U.S. investment-grade bonds (BND)

International investment-grade bonds (IAGG)

High-yield bonds (GHYG)

U.S. equities (VTI)

Developed equities (VXUS)

Emerging market equities (VWO)

Commodities (GSG)

REITs (USRT).

I start by loading the required packages and downloading the data with the getSymbols function from the quantmod package. I use the viridis library for better-looking color palettes.

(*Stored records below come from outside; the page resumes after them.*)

import Summits.Ventures.PercRepro.C025ProfileGirthHallSuccC

/-!
# THE HALL FORM OF THE ROW `(q, q+1)` AT GIRTH `≥ q + 1` — PART D: THE THEOREM (night-3 g18)

The explicit weights of parts B–C are instantiated (as lambdas inside the proof — no `def`), their characterizing
hypotheses discharged, and `hallIneq_of_cert` gives the Hall form for `ρ(E) ≥ q + 2`; `ρ(E) < q + 1` has every price `0`.
The case `ρ(E) = q + 1` is NOT covered (the certificate needs two points outside the closure of every rank-`q` set; the
row itself is complementation there, `profileIneq_of_eRank_eq`).
* `hallIneq_of_eRank_lt` — the Hall form at `ρ(E) < u`;
* **`hallIneq_succ_of_girth_rank`** `(hq : 2 ≤ q) (hg : ∀ T ⊆ M.E, T.encard ≤ q → M.Indep T) (hrank : q + 2 ≤ ρ(E)) :
  Profile.HallIneq M q (q + 1)` — C-033 at `(q, q+1)` on every finite matroid of rank `≥ q + 2` in which every set of at
  most `q` points is independent, `q ≥ 2`;
* `hallIneq_succ_of_girth_of_ne` — the same for every rank `≠ q + 1`.
No `def`, no `instance`, no notation.  Axioms: standard.
-/

open scoped Matroid

namespace PercRepro

open Set Finset ThmH Staged

namespace GirthRows

variable {α : Type} [DecidableEq α] {M : Matroid α} [M.Finite]

open scoped Classical

/-- The Hall form at a level above the rank: every price is `0`. -/
theorem hallIneq_of_eRank_lt {q u : ℕ} (h : M.eRank < u) : Profile.HallIneq M q u := by
  intro 𝒜 _
  rw [Finset.sum_eq_zero (fun B _ => price_eq_zero_of_eRank_lt h B)]
  exact Nat.cast_nonneg _

/-- **THE HALL FORM `(H⁺_{q,q+1})` AT GIRTH `≥ q + 1` ON MATROIDS OF RANK `≥ q + 2`** (`q ≥ 2`): for every family `𝒜` of
rank-`q` sets, `Σ_{B ∈ 𝒜} price(B) ≤ #{S : ρ(S) = q + 1, S ⊇ some B ∈ 𝒜}` — by the per-pair certificate of parts B–C. -/
theorem hallIneq_succ_of_girth_rank {q : ℕ} (hq : 2 ≤ q) (hg : ∀ T ⊆ M.E, T.encard ≤ q → M.Indep T)
    (hrank : ((q + 2 : ℕ) : ℕ∞) ≤ M.eRank) : Profile.HallIneq M q (q + 1) := by
  -- the weights
  set t : Finset α → ℚ := fun B => 1 / (2 * ((q : ℚ) + 1) *
    ((((gr M).filter (fun x => x ∈ M.closure (B : Set α))).card - q - 1 : ℕ) : ℚ)) with ht_def
  set wgt : Finset α → ℚ := fun B =>
    if B.card = q + 1 then 1 - 1 / (((gr M).filter (fun x => x ∉ M.closure (B : Set α))).card : ℚ)
    else if B.card = q + 2 ∧ ((gr M).filter (fun x => x ∉ M.closure (B : Set α))).card = 2 ∧
        2 * q + 1 ≤ ((gr M).filter (fun x => x ∈ M.closure (B : Set α))).card then 1 - ((q : ℚ) + 2) * t B
    else 1 with hwgt_def
  set W : Finset α → Finset α → ℚ := fun B S =>
    if B ⊆ S ∧ B.card = q ∧ S.card = q + 1 then 1 / ((q : ℚ) + 1)
    else if B ⊆ S ∧ B.card = q ∧ S.card = q + 2 ∧ ((S \ B).filter (fun x => x ∈ M.closure (B : Set α))).card = 1 then
      1 / (((q : ℚ) + 1) * (((gr M).filter (fun x => x ∉ M.closure (B : Set α))).card : ℚ))
    else if B ⊆ S ∧ q + 1 ≤ B.card ∧ S.card = B.card + 1 ∧
        ((S \ B).filter (fun x => x ∈ M.closure (B : Set α))).card = 0 then wgt B
    else if B ⊆ S ∧ B.card = q + 1 ∧ ((gr M).filter (fun x => x ∉ M.closure (B : Set α))).card = 2 ∧
        2 * q + 1 ≤ ((gr M).filter (fun x => x ∈ M.closure (B : Set α))).card ∧ S.card = q + 3 ∧
        ((S \ B).filter (fun x => x ∈ M.closure (B : Set α))).card = 1 then t B
    else 0 with hW_def
  -- the facts about t and wgt
  have ht : ∀ B : Finset α, t B = 1 / (2 * ((q : ℚ) + 1) *
      ((((gr M).filter (fun x => x ∈ M.closure (B : Set α))).card - q - 1 : ℕ) : ℚ)) := fun B => rfl
  have htnn : ∀ B, 0 ≤ t B := by
    intro B; rw [ht B]; positivity
  have hw1 : ∀ B : Finset α, B.card = q + 1 →
      wgt B = 1 - 1 / (((gr M).filter (fun x => x ∉ M.closure (B : Set α))).card : ℚ) := by
    intro B hB
    rw [hwgt_def]; dsimp only
    rw [if_pos hB]
  have hw2 : ∀ B : Finset α, B.card = q + 2 → ((gr M).filter (fun x => x ∉ M.closure (B : Set α))).card = 2 →
      2 * q + 1 ≤ ((gr M).filter (fun x => x ∈ M.closure (B : Set α))).card → wgt B = 1 - ((q : ℚ) + 2) * t B := by
    intro B hB hm hN
    rw [hwgt_def]; dsimp only
    rw [if_neg (by omega), if_pos ⟨hB, hm, hN⟩]
  have hw3 : ∀ B : Finset α, B.card = q + 2 → ¬ (((gr M).filter (fun x => x ∉ M.closure (B : Set α))).card = 2 ∧
      2 * q + 1 ≤ ((gr M).filter (fun x => x ∈ M.closure (B : Set α))).card) → wgt B = 1 := by
    intro B hB hc
    rw [hwgt_def]; dsimp only
    rw [if_neg (by omega), if_neg (fun h => hc h.2)]
  have hw5 : ∀ B : Finset α, q + 3 ≤ B.card → wgt B = 1 := by
    intro B hB
    rw [hwgt_def]; dsimp only
    rw [if_neg (by omega), if_neg (fun h => by omega)]
  have hw4 : ∀ B : Finset α, wgt B ≤ 1 := by
    intro B
    rw [hwgt_def]; dsimp only
    split_ifs with h1 h2
    · have : (0 : ℚ) ≤ 1 / (((gr M).filter (fun x => x ∉ M.closure (B : Set α))).card : ℚ) := by positivity
      linarith
    · have := htnn B
      have hq' : (0 : ℚ) ≤ (q : ℚ) + 2 := by positivity
      nlinarith
    · exact le_refl 1
  have hwnn : ∀ B : Finset α, 0 ≤ wgt B := by
    intro B
    rw [hwgt_def]; dsimp only
    split_ifs with h1 h2
    · have hm : 2 ≤ ((gr M).filter (fun x => x ∉ M.closure (B : Set α))).card ∨
          ((gr M).filter (fun x => x ∉ M.closure (B : Set α))).card < 2 := by omega
      rcases hm with hm | hm
      · have : (2 : ℚ) ≤ (((gr M).filter (fun x => x ∉ M.closure (B : Set α))).card : ℚ) := by exact_mod_cast hm
        have : 1 / (((gr M).filter (fun x => x ∉ M.closure (B : Set α))).card : ℚ) ≤ 1 / 2 := by
          apply div_le_div_of_nonneg_left (by norm_num) (by norm_num) this
        linarith
      · -- fewer than two points outside: only happens for non-rank-q sets; bound crudely via the cast
        rcases Nat.lt_or_ge ((gr M).filter (fun x => x ∉ M.closure (B : Set α))).card 1 with h0 | h1'
        · have : ((gr M).filter (fun x => x ∉ M.closure (B : Set α))).card = 0 := by omega
          rw [this]; norm_num
        · have : ((gr M).filter (fun x => x ∉ M.closure (B : Set α))).card = 1 := by omega
          rw [this]; norm_num
    · rw [ht B]
      have hN : (q : ℚ) + 2 ≤ ((((gr M).filter (fun x => x ∈ M.closure (B : Set α))).card - q - 1 : ℕ) : ℚ) * q := by
        have h3 : q ≤ ((gr M).filter (fun x => x ∈ M.closure (B : Set α))).card - q - 1 := by omega
        have : q + 2 ≤ (((gr M).filter (fun x => x ∈ M.closure (B : Set α))).card - q - 1) * q := by nlinarith
        exact_mod_cast this
      have hDpos : (0 : ℚ) < ((((gr M).filter (fun x => x ∈ M.closure (B : Set α))).card - q - 1 : ℕ) : ℚ) := by
        exact_mod_cast (by omega : 0 < ((gr M).filter (fun x => x ∈ M.closure (B : Set α))).card - q - 1)
      set D : ℚ := ((((gr M).filter (fun x => x ∈ M.closure (B : Set α))).card - q - 1 : ℕ) : ℚ) with hD
      have hq' : (0 : ℚ) < (q : ℚ) + 1 := by positivity
      have : ((q : ℚ) + 2) * (1 / (2 * ((q : ℚ) + 1) * D)) ≤ 1 := by
        rw [mul_one_div, div_le_one (by positivity)]
        nlinarith
      linarith
    · exact zero_le_one
  -- the facts about W
  have hnn : ∀ B S, 0 ≤ W B S := by
    intro B S
    rw [hW_def]; dsimp only
    split_ifs
    · positivity
    · positivity
    · exact hwnn B
    · exact htnn B
    · exact le_refl 0
  have h1 : ∀ B S : Finset α, B ⊆ S → B.card = q → S.card = q + 1 → W B S = 1 / ((q : ℚ) + 1) := by
    intro B S hBS hB hS
    rw [hW_def]; dsimp only
    rw [if_pos ⟨hBS, hB, hS⟩]
  have h2 : ∀ B S : Finset α, B ⊆ S → B.card = q → S.card = q + 2 →
      ((S \ B).filter (fun x => x ∈ M.closure (B : Set α))).card = 1 →
      W B S = 1 / (((q : ℚ) + 1) * (((gr M).filter (fun x => x ∉ M.closure (B : Set α))).card : ℚ)) := by
    intro B S hBS hB hS hc
    rw [hW_def]; dsimp only
    rw [if_neg (fun h => by omega), if_pos ⟨hBS, hB, hS, hc⟩]
  have h3 : ∀ B S : Finset α, B ⊆ S → q + 1 ≤ B.card → S.card = B.card + 1 →
      ((S \ B).filter (fun x => x ∈ M.closure (B : Set α))).card = 0 → W B S = wgt B := by
    intro B S hBS hB hS hc
    rw [hW_def]; dsimp only
    rw [if_neg (fun h => by omega), if_neg (fun h => by omega), if_pos ⟨hBS, hB, hS, hc⟩]
  have h4 : ∀ B S : Finset α, B ⊆ S → B.card = q + 1 →
      ((gr M).filter (fun x => x ∉ M.closure (B : Set α))).card = 2 →
      2 * q + 1 ≤ ((gr M).filter (fun x => x ∈ M.closure (B : Set α))).card → S.card = q + 3 →
      ((S \ B).filter (fun x => x ∈ M.closure (B : Set α))).card = 1 → W B S = t B := by
    intro B S hBS hB hm hN hS hc
    rw [hW_def]; dsimp only
    rw [if_neg (fun h => by omega), if_neg (fun h => by omega), if_neg (fun h => by omega),
      if_pos ⟨hBS, hB, hm, hN, hS, hc⟩]
  have h0 : ∀ B S : Finset α,
      ¬ (B ⊆ S ∧ B.card = q ∧ S.card = q + 1) →
      ¬ (B ⊆ S ∧ B.card = q ∧ S.card = q + 2 ∧ ((S \ B).filter (fun x => x ∈ M.closure (B : Set α))).card = 1) →
      ¬ (B ⊆ S ∧ q + 1 ≤ B.card ∧ S.card = B.card + 1 ∧
          ((S \ B).filter (fun x => x ∈ M.closure (B : Set α))).card = 0) →
      ¬ (B ⊆ S ∧ B.card = q + 1 ∧ ((gr M).filter (fun x => x ∉ M.closure (B : Set α))).card = 2 ∧
          2 * q + 1 ≤ ((gr M).filter (fun x => x ∈ M.closure (B : Set α))).card ∧ S.card = q + 3 ∧
          ((S \ B).filter (fun x => x ∈ M.closure (B : Set α))).card = 1) → W B S = 0 := by
    intro B S c1 c2 c3 c4
    rw [hW_def]; dsimp only
    rw [if_neg c1, if_neg c2, if_neg c3, if_neg c4]
  exact hallIneq_of_cert q (q + 1) W hnn (cap_of_weights hg hrank W wgt t hw1 hw2 hw3 hw4 ht h1 h2 h3 h4 h0)
    (dem_of_weights hq hrank W wgt t hnn hw1 hw2 hw3 hw5 ht h1 h2 h3 h4)

/-- The Hall form `(H⁺_{q,q+1})` at girth `≥ q + 1` for every rank other than `q + 1`. -/
theorem hallIneq_succ_of_girth_of_ne {q : ℕ} (hq : 2 ≤ q) (hg : ∀ T ⊆ M.E, T.encard ≤ q → M.Indep T)
    (hne : M.eRank ≠ ((q + 1 : ℕ) : ℕ∞)) : Profile.HallIneq M q (q + 1) := by
  rcases lt_or_ge M.eRank ((q + 2 : ℕ) : ℕ∞) with hlt | hge
  · apply hallIneq_of_eRank_lt
    have hfin : M.eRank ≠ ⊤ := ne_top_of_lt hlt
    rw [← ENat.coe_toNat hfin] at hlt hne ⊢
    have b : M.eRank.toNat < q + 2 := by exact_mod_cast hlt
    have c : M.eRank.toNat ≠ q + 1 := by
      intro h; apply hne; rw [h]
    exact_mod_cast (by omega : M.eRank.toNat < q + 1)
  · exact hallIneq_succ_of_girth_rank hq hg hge

end GirthRows

end PercRepro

The commands below clear the workspace, load the required libraries, and download the prices of the ETFs. I then merge the adjusted prices into an xts object called prices.data. This makes it very straightforward to select specific date ranges. I use the CalculateReturns and chart.CumReturns functions from the PerformanceAnalytics package to easily obtain the returns of all assets and plot their cumulative returns.

```
# Clear console
shell("cls")
# Clear environment
rm(list = ls())
# Load libraries
library(PortfolioAnalytics)
library(PerformanceAnalytics)
library(quantmod)
library(viridis)
library(MASS)
# Create an object with asset names
asset_names <- c("BND", "IAGG", "GHYG", "VTI", "VXUS", "VWO", "GSG", "USRT")
# Download data
from.date <- as.Date("01/01/17", format="%m/%d/%y")
options("getSymbols.warning4.0"=FALSE)
getSymbols(asset_names, from = from.date)
# Merge adjusted prices of all ETFs
prices.data <- merge.xts(BND[,6], IAGG[,6], GHYG[,6], VTI[,6], VXUS[,6], VWO[,6], GSG[,6], USRT[,6])
# Calculate returns of all ETFs
returns.data <- CalculateReturns(prices.data)
returns.data <- na.omit(returns.data)
# Visualize cumulative returns
chart.CumReturns(returns.data, main = "Cumulative returns of ETFs", legend.loc = "topleft")
```

## Estimating the Effficient Frontier

I initially estimate the efficient frontier using three different samples (full sample, pre-covid, and post-covid). To make things easier, I create a wrapper function that estimates the efficient frontier for a given set of returns using functions from the PortfolioAnalytics package. The function takes as inputs a matrix of returns (R) and the number of portfolios along the efficient frontier (nPorts). The outputs include a data frame with the expected returns and volatilities of the portfolios along the efficient frontier, as well as the corresponding portfolio weights. In this example, all portfolios are long-only and fully-invested.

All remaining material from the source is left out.